There are records of more than 7000 languages existing since our first hominid ancestors emerged several million years ago. With time the first languages got more complex and then simpler, they split and then merged, evolved and disappeared. Most of them are now extinct or endangered, and nowadays about 3/4 of the world’s population uses only around 100 languages. But how does a language emerge and die, and can you actually save endangered languages?

The Origins of Human Language

According to our best archeological and biological evidence, early hominids started using basic forms of language about 6-7 million years ago. In the beginning it consisted mostly of miming, pointing and gestures, which were now easier to perform thanks to us gradually becoming bipedal until about 2 million years ago. These early proto-languages were very pictorial, as our ancestors tried to describe items or events with their hands and fingers.

With time, until around 9000 years ago, languages underwent a simplification process. The predominantly iconic and descriptive gestures morphed into more abstract and arbitrary forms. This process opened a lot of room for language variation, and adaptation to factors like geography, culture and even maybe religion.
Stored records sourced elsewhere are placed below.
import Summits.CriticalPhenomena.PercolationContinuityZ3.Theorems.Transplant.CayleyCylinderKitBox
import Summits.CriticalPhenomena.PercolationContinuityZ3.Theorems.Transplant.CayleyCylinderCycle
import HarnessLib

/-!
# Cylinders of a Cayley-graph skeleton X — the cycle kit of the thick frame and its zone radius

builds on p205010 (kernel theorem, internal audit signed; external expert review pending) — nothing in this file uses p205010.
Lane `prim-bschramm`, seat `prim-bschramm-p4` gen 11 (PART C3 of `P4-GENERAL.md`, "thick frames").  Helper file
(`--supports stmt-CriticalPhenomena-4575 --as helper`).

For `E : CylData₂ Γ S`, `L = ℓ + 2r + 1`, `H = Cay(Γ;S)[V_L]`, enhancement class `E′ = Eenh ℓ` (edges of `H` not inside `‖φ‖_∞ ≤ ℓ`) and
an `H`-edge `{x,y}` inside the small cylinder with `y ≠ x s₀⁻¹`: **`kit`** — the `SubLoc.CycleKit H E′ x y` made of the column of `x` down to
the floor, the thick frame of file IX (floor, wall, excursion through a kernel walk inside `‖φ‖_∞ ≤ r` placed in the corner block
`[ℓ+1, L]²`, ceiling) and the column of `y`.  Every frame vertex is outside the small cylinder, so the frame meets the columns only at
their ends and all its edges are enhancement edges — with NO sign choice and NO condition on `ℓ`.  The kit lies in the ball of radius
`R ℓ = 10L + Kmax ℓ + 1` about `x` (`kit_Z_subset`; `Kmax` bounds the kernel walks of the finitely many kernel elements that can close a
frame at level `ℓ`); the columns are `s₀`-strings, constant for the column class `cls`.
-/

noncomputable section

namespace Summit.CriticalPhenomena.PercolationContinuityZ3.Theorems.Transplant

namespace CayCyl

open SimpleGraph Walk SubLoc Literature.Probability.LatticeModels Literature.Probability.Percolation
open Literature.Barriers.CriticalPhenomena (graphBall graphBall_mono mem_graphBall_self graphBall_finite)
open scoped Classical

variable {Γ : Type} [Group Γ] {S : Finset Γ}

namespace CylData₂

variable (E : CylData₂ Γ S)

/-! ## §1 The kit -/

section Kit

variable {ℓ : ℕ} (x y : E.enl.V (ℓ + 2 * E.r + 1))

/-- **The enhancement class**: edges of the big cylinder graph `H_L` not inside the small cylinder `‖φ‖_∞ ≤ ℓ`. [folklore] -/
def Eenh (ℓ : ℕ) : Set (Sym2 (E.enl.V (ℓ + 2 * E.r + 1))) :=
  {d | d ∈ (E.cylG (ℓ + 2 * E.r + 1)).edgeSet ∧ ¬ ∀ z ∈ d, E.φ z.1 ∈ box 2 ℓ}

/-- **THE CYCLE KIT of an edge `{x, y}` of the small cylinder with the thick frame** (`y ≠ x s₀⁻¹`). [cite: BalisterBollobasRiordan2014, §"bond percolation" p. 13] -/
def kit (hx : E.φ x.1 ∈ box 2 ℓ) (hy : E.φ y.1 ∈ box 2 ℓ) (hadj : (E.cylG (ℓ + 2 * E.r + 1)).Adj x y)
    (hne : y.1 ≠ x.1 * E.enl.s₀⁻¹) : CycleKit (E.cylG (ℓ + 2 * E.r + 1)) (E.Eenh ℓ) x y where
  p := E.enl.pV x
  q := E.enl.qV y
  A := E.colA x
  M := E.pathM x y
  B := E.colB y
  hA := (isPath_induce_iff _ _).2 (isPath_powWalk _ E.enl.s₀inv_pow_injective _ _)
  hM := bypass_isPath _
  hB := ((isPath_induce_iff _ _).2 (isPath_powWalk _ E.enl.s₀_pow_injective _ _)).reverse
  hpq := fun h => by
    have h1 := (E.enl.φ_pt x).1; have h2 := (E.enl.φ_qt y).1
    have e : E.enl.pt x = E.enl.qt y := congrArg Subtype.val h
    rw [e, h2] at h1; omega
  hxp := fun h => by
    have h1 := (E.enl.φ_pt x).1
    have hx0 := (CylData₁.mem_box_two.1 hx).1; rw [abs_le] at hx0
    have e : x.1 = E.enl.pt x := congrArg Subtype.val h
    rw [← e, enl_φ] at h1; omega
  hqy := fun h => by
    have h1 := (E.enl.φ_qt y).1
    have hy0 := (CylData₁.mem_box_two.1 hy).1; rw [abs_le] at hy0
    have e : E.enl.qt y = y.1 := congrArg Subtype.val h
    rw [e, enl_φ] at h1; omega
  hAM := fun w hwA hwM => by
    obtain ⟨i, hi, hw⟩ := E.mem_colAE x hwA
    have hfr := (E.frame_mem x y (E.mem_pathME x y hwM)).2
    have hc := E.enl.φ_s₀inv_pow x.1 i
    rw [enl_φ] at hc
    have hxb := CylData₁.mem_box_two.1 hx; rw [abs_le, abs_le] at hxb
    rw [hw, hc.1, hc.2] at hfr
    have hi' : (i : ℤ) ≤ E.enl.nA x := by exact_mod_cast hi
    have e := E.enl.nA_eq x; rw [enl_φ] at e; push_cast at e
    rcases hfr with hfr | hfr | hfr
    · have hinA : i = E.enl.nA x := by omega
      apply Subtype.ext
      rw [hw, hinA]
    · omega
    · omega
  hMB := fun w hwM hwB => by
    obtain ⟨j, hj, hw⟩ := E.mem_colBE y hwB
    have hfr := (E.frame_mem x y (E.mem_pathME x y hwM)).2
    have hc := E.enl.φ_s₀_pow y.1 j
    rw [enl_φ] at hc
    have hyb := CylData₁.mem_box_two.1 hy; rw [abs_le, abs_le] at hyb
    rw [hw, hc.1, hc.2] at hfr
    have hj' : (j : ℤ) ≤ E.enl.nB y := by exact_mod_cast hj
    have e := E.enl.nB_eq y; rw [enl_φ] at e; push_cast at e
    rcases hfr with hfr | hfr | hfr
    · omega
    · have hjnB : j = E.enl.nB y := by omega
      apply Subtype.ext
      rw [hw, hjnB]
    · omega
  hAB := fun w hwA hwB => by
    obtain ⟨i, -, hw1⟩ := E.mem_colAE x hwA
    obtain ⟨j, -, hw2⟩ := E.mem_colBE y hwB
    have key : x.1 * E.enl.s₀⁻¹ ^ i = y.1 * E.enl.s₀ ^ j := hw1.symm.trans hw2
    have hG : (mulCayley (S : Set Γ)).Adj x.1 y.1 := hadj
    have hlip := E.enl.lip_adj (E.adj_enl hG) 0
    rw [abs_le, enl_φ] at hlip
    have h0 := congrArg (fun g => E.φ g 0) key
    have hc1 := (E.enl.φ_s₀inv_pow x.1 i).1; have hc2 := (E.enl.φ_s₀_pow y.1 j).1
    rw [enl_φ] at hc1 hc2
    have h0' : E.φ x.1 0 - i = E.φ y.1 0 + j := by rw [← hc1, ← hc2]; exact h0
    clear h0
    have hij : i + j = 0 ∨ i + j = 1 := by omega
    rcases hij with hij | hij
    · obtain ⟨rfl, rfl⟩ : i = 0 ∧ j = 0 := by omega
      simp only [pow_zero, mul_one] at key
      exact hG.ne key
    · rcases (show (i = 1 ∧ j = 0) ∨ (i = 0 ∧ j = 1) by omega) with ⟨rfl, rfl⟩ | ⟨rfl, rfl⟩
      · simp only [pow_one, pow_zero, mul_one] at key
        exact hne key.symm
      · simp only [pow_zero, mul_one, pow_one] at key
        exact hne (by rw [key, mul_inv_cancel_right])
  hME := fun d hd => by
    refine ⟨Walk.edges_subset_edgeSet _ hd, fun hall => ?_⟩
    induction d using Sym2.inductionOn with
    | hf a b =>
      have ha : a ∈ (E.pathM x y).support := Walk.fst_mem_support_of_mem_edges _ hd
      exact E.pathM_out x y ha (hall a (Sym2.mem_mk_left _ _))
  hyx := hadj.symm

/-! ## §2 The zone radius -/

/-- The radius within which the closing kernel element of a frame at level `ℓ` lies: `10ℓ + 22r + 11`. [folklore] -/
def ρ (E : CylData₂ Γ S) (ℓ : ℕ) : ℕ := 10 * ℓ + 22 * E.r + 11

/-- The kernel elements that may close a thick frame at level `ℓ`: the ball of radius `ρ`. [folklore] -/
def kballE (ℓ : ℕ) : Finset Γ := (graphBall_finite (mulCayley (S : Set Γ)) (1 : Γ) (E.ρ ℓ)).toFinset

/-- The uniform bound on the kernel walks of level `ℓ`. [folklore] -/
def Kmax (ℓ : ℕ) : ℕ := (E.kballE ℓ).sup E.boxLen

/-- **The zone radius** `R ℓ = 10L + Kmax ℓ + 1`, `L = ℓ + 2r + 1`. [folklore] -/
def R (ℓ : ℕ) : ℕ := 10 * (ℓ + 2 * E.r + 1) + E.Kmax ℓ + 1

/-- The four step counts are at most `2L`. [folklore] -/
theorem counts_leE : E.enl.nA x ≤ 2 * (ℓ + 2 * E.r + 1) ∧ E.enl.nB y ≤ 2 * (ℓ + 2 * E.r + 1) ∧
    E.enl.m₁ x ≤ 2 * (ℓ + 2 * E.r + 1) ∧ E.enl.m₂ y ≤ 2 * (ℓ + 2 * E.r + 1) := by
  have hx := E.enl.memV.1 x.2; have hy := E.enl.memV.1 y.2
  rw [abs_le, abs_le] at hx hy
  have e1 := E.enl.nA_eq x; have e2 := E.enl.nB_eq y; have e3 := E.enl.m₁_eq x; have e4 := E.enl.m₂_eq y
  refine ⟨?_, ?_, ?_, ?_⟩ <;> omega

/-- **The closing kernel element lies in the ball of radius `ρ ℓ`** (back along the wall and the floor, up the column of `x`, across the
edge, up the column of `y`, along `s₁^{m₂} s₀^{−r} s₁^{−r}`). [folklore] -/
theorem kel_mem_kballE (hadj : (E.cylG (ℓ + 2 * E.r + 1)).Adj x y) : E.kel x y ∈ E.kballE ℓ := by
  have hG : (mulCayley (S : Set Γ)).Adj x.1 y.1 := hadj
  have hc := E.counts_leE x y
  let W₁ : (mulCayley (S : Set Γ)).Walk (E.enl.pt x) (E.cc x) :=
    (powWalk S E.adjE_s₁ (E.enl.pt x) (E.enl.m₁ x)).append
      ((powWalk S E.adjE_s₀ (E.c₁ x) (E.n₀ ℓ)).append (powWalk S E.adjE_s₁_inv (E.c₂ x) E.r))
  let W₂ : (mulCayley (S : Set Γ)).Walk x.1 (E.enl.pt x) := powWalk S E.adjE_s₀_inv x.1 (E.enl.nA x)
  let W₃ : (mulCayley (S : Set Γ)).Walk y.1 (E.enl.qt y * E.enl.s₁ ^ E.enl.m₂ y * E.enl.s₀⁻¹ ^ E.r * E.enl.s₁⁻¹ ^ E.r) :=
    (powWalk S E.adjE_s₀ y.1 (E.enl.nB y)).append
      ((powWalk S E.adjE_s₁ (E.enl.qt y) (E.enl.m₂ y)).append
        ((powWalk S E.adjE_s₀_inv (E.enl.qt y * E.enl.s₁ ^ E.enl.m₂ y) E.r).append
          (powWalk S E.adjE_s₁_inv (E.enl.qt y * E.enl.s₁ ^ E.enl.m₂ y * E.enl.s₀⁻¹ ^ E.r) E.r)))
  have hend : E.enl.qt y * E.enl.s₁ ^ E.enl.m₂ y * E.enl.s₀⁻¹ ^ E.r * E.enl.s₁⁻¹ ^ E.r = E.cc x * E.kel x y := by
    rw [kel, inv_pow, inv_pow]
    simp only [mul_assoc, mul_inv_cancel_left]
  let W : (mulCayley (S : Set Γ)).Walk (E.cc x) (E.cc x * E.kel x y) :=
    W₁.reverse.append (W₂.reverse.append (Walk.cons hG (W₃.copy rfl hend)))
  have hn : E.n₀ ℓ = 2 * ℓ + 3 * E.r + 2 := rfl
  have hρ : E.ρ ℓ = 10 * ℓ + 22 * E.r + 11 := rfl
  have hlen : W.length ≤ E.ρ ℓ := by
    simp only [W, W₁, W₂, W₃, Walk.length_append, Walk.length_reverse, Walk.length_cons, Walk.length_copy, length_powWalk]
    omega
  rw [kballE, Set.Finite.mem_toFinset]
  refine ⟨(lmul S (E.cc x)⁻¹ W).copy (inv_mul_cancel _) (by rw [inv_mul_cancel_left]), ?_⟩
  rw [length_copy, length_lmul]
  exact hlen

/-- The kernel walk of the kit is bounded by `Kmax`. [folklore] -/
theorem boxLen_kel_le (hadj : (E.cylG (ℓ + 2 * E.r + 1)).Adj x y) : E.boxLen (E.kel x y) ≤ E.Kmax ℓ :=
  Finset.le_sup (f := E.boxLen) (E.kel_mem_kballE x y hadj)

/-- The frame path is short: `|M| ≤ 8L + Kmax`. [folklore] -/
theorem length_pathME_le (hadj : (E.cylG (ℓ + 2 * E.r + 1)).Adj x y) :
    (E.pathM x y).length ≤ 8 * (ℓ + 2 * E.r + 1) + E.Kmax ℓ := by
  refine (length_bypass_le_length _).trans ?_
  rw [length_induce, length_frameE]
  have hc := E.counts_leE x y
  have hk := E.boxLen_kel_le x y hadj
  have hn : E.n₀ ℓ = 2 * ℓ + 3 * E.r + 2 := rfl
  omega

/-- **The whole kit lies in the ball of radius `R ℓ` about `x`.** [folklore] -/
theorem kit_Z_subset (hx : E.φ x.1 ∈ box 2 ℓ) (hy : E.φ y.1 ∈ box 2 ℓ) (hadj : (E.cylG (ℓ + 2 * E.r + 1)).Adj x y)
    (hne : y.1 ≠ x.1 * E.enl.s₀⁻¹) : (E.kit x y hx hy hadj hne).Z ⊆ graphBall (E.cylG (ℓ + 2 * E.r + 1)) x (E.R ℓ) := by
  have hc := E.counts_leE x y
  have hAB := E.length_cols x y
  have hM := E.length_pathME_le x y hadj
  rintro w (hw | hw | hw)
  · refine ⟨(E.colA x).takeUntil w hw, ?_⟩
    have := (E.colA x).length_takeUntil_le_length hw
    unfold R; omega
  · refine ⟨(E.colA x).append ((E.pathM x y).takeUntil w hw), ?_⟩
    have := (E.pathM x y).length_takeUntil_le_length hw
    rw [Walk.length_append]; unfold R; omega
  · have hw' : w ∈ (E.colB y).reverse.support := (mem_support_reverse_iff _ w).2 hw
    refine ⟨Walk.cons hadj ((E.colB y).reverse.takeUntil w hw'), ?_⟩
    have := (E.colB y).reverse.length_takeUntil_le_length hw'
    rw [length_reverse] at this
    rw [Walk.length_cons]; unfold R; omega

/-! ## §3 Column classes -/

/-- The column of `x` lies in the class of `x`. [folklore] -/
theorem cls_colAE {w : E.enl.V (ℓ + 2 * E.r + 1)} (hw : w ∈ (E.colA x).support) : E.enl.cls w.1 = E.enl.cls x.1 := by
  obtain ⟨i, -, h⟩ := E.mem_colAE x hw
  rw [h, inv_pow, ← zpow_natCast, ← zpow_neg, E.enl.cls_mul_s₀_zpow]

/-- The column of `y` lies in the class of `y`. [folklore] -/
theorem cls_colBE {w : E.enl.V (ℓ + 2 * E.r + 1)} (hw : w ∈ (E.colB y).support) : E.enl.cls w.1 = E.enl.cls y.1 := by
  obtain ⟨j, -, h⟩ := E.mem_colBE y hw
  rw [h, ← zpow_natCast, E.enl.cls_mul_s₀_zpow]

end Kit

end CylData₂

end CayCyl

end Summit.CriticalPhenomena.PercolationContinuityZ3.Theorems.Transplant

end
With evolution, language began moving from the hands to the face and mouth, freeing our upper limbs for other important activities. And that’s how you get 7000 languages!

Known Ancestor Languages

So, let’s take a look at the oldest languages with writing systems that we know of, and that we have found evidence for. We can divide them into two groups based on whether they are extinct or not:

  • Sumerian (~3200 BCE) – extinct.
  • Egyptian: (3000 – 2000 BCE) – extinct.
  • Greek (1400 BCE) – still used.
  • Chinese (1250 BCE) – still used.

Ancient Greek, also known as Mycenaean Greek, uses a writing system called the Linear B script. It has roughly 200 signs, divided almost in half into syllable signs and ideograms. Greek is the oldest language still spoken today, and while we can read most of the ancient texts, some features of this writing system still remain undeciphered. On the other hand, we can’t really understand spoken Archaic Chinese, however with some tricks we can very well read it today.

Rosetta Stone with Ancient Egyptian and Ancient Greek texts.


The Rosetta Stone, inscribed with texts in Ancient Egyptian and Ancient Greek.
Credit: © Hans Hillewaert, Attribution-Share Alike 4.0 International.

Of course, this doesn’t mean that there were just 2 languages around 3000 BCE. There is just no evidence of other languages who have survived the thousands of years since. Or there are other languages which we found, but haven’t been able to decipher. But with the help of historical linguistic reconstruction techniques we have been able to look for common features of already known languages and reconstruct their ancestor without actually having found it in the written record. What we got is the Proto-Afro-Asiatic language – the oldest ancestor language from about 8000 BCE. It was most probably the ancestor of the first Semitic, Chadic, Berber and Ancient Egyptian languages.

Why Do Languages Go Extinct

Language is a fundamental characteristic of the modern human. And it is tightly connected to society, culture and education. Throughout our long history we have probably made hundreds or thousands languages extinct by destroying entire cultures and civilizations. Or it has happened slowly over time – when the climate was harsh or food was scarce, some tribes may have disappeared without any trace of a language or a writing system.

Language was very hard to preserve in ancient times, and it still is now, on a geological scale. In order to preserve and later discover a language, there are several factors that play part:

  • Fairly complex community/civilization
  • Writing system
  • Durable writing medium
  • Luck – for the texts to survive the time, and for our linguists to find and decipher them

So, it’s quite fair to assume that a great chunk of all languages ever existed are now forever gone. Once a language is no longer taught to children, its chances of survival become directly connected to the number of living native speakers. And once those are dead, and there’s no hard written evidence of it ever existing, the language becomes extinct. There are many examples nowadays of endangered languages or writing systems, which are very close to going extinct because less and less people are using them. Such are the indigenous languages of North America, the aboriginal languages in Australia, and many others. But can we save them and how?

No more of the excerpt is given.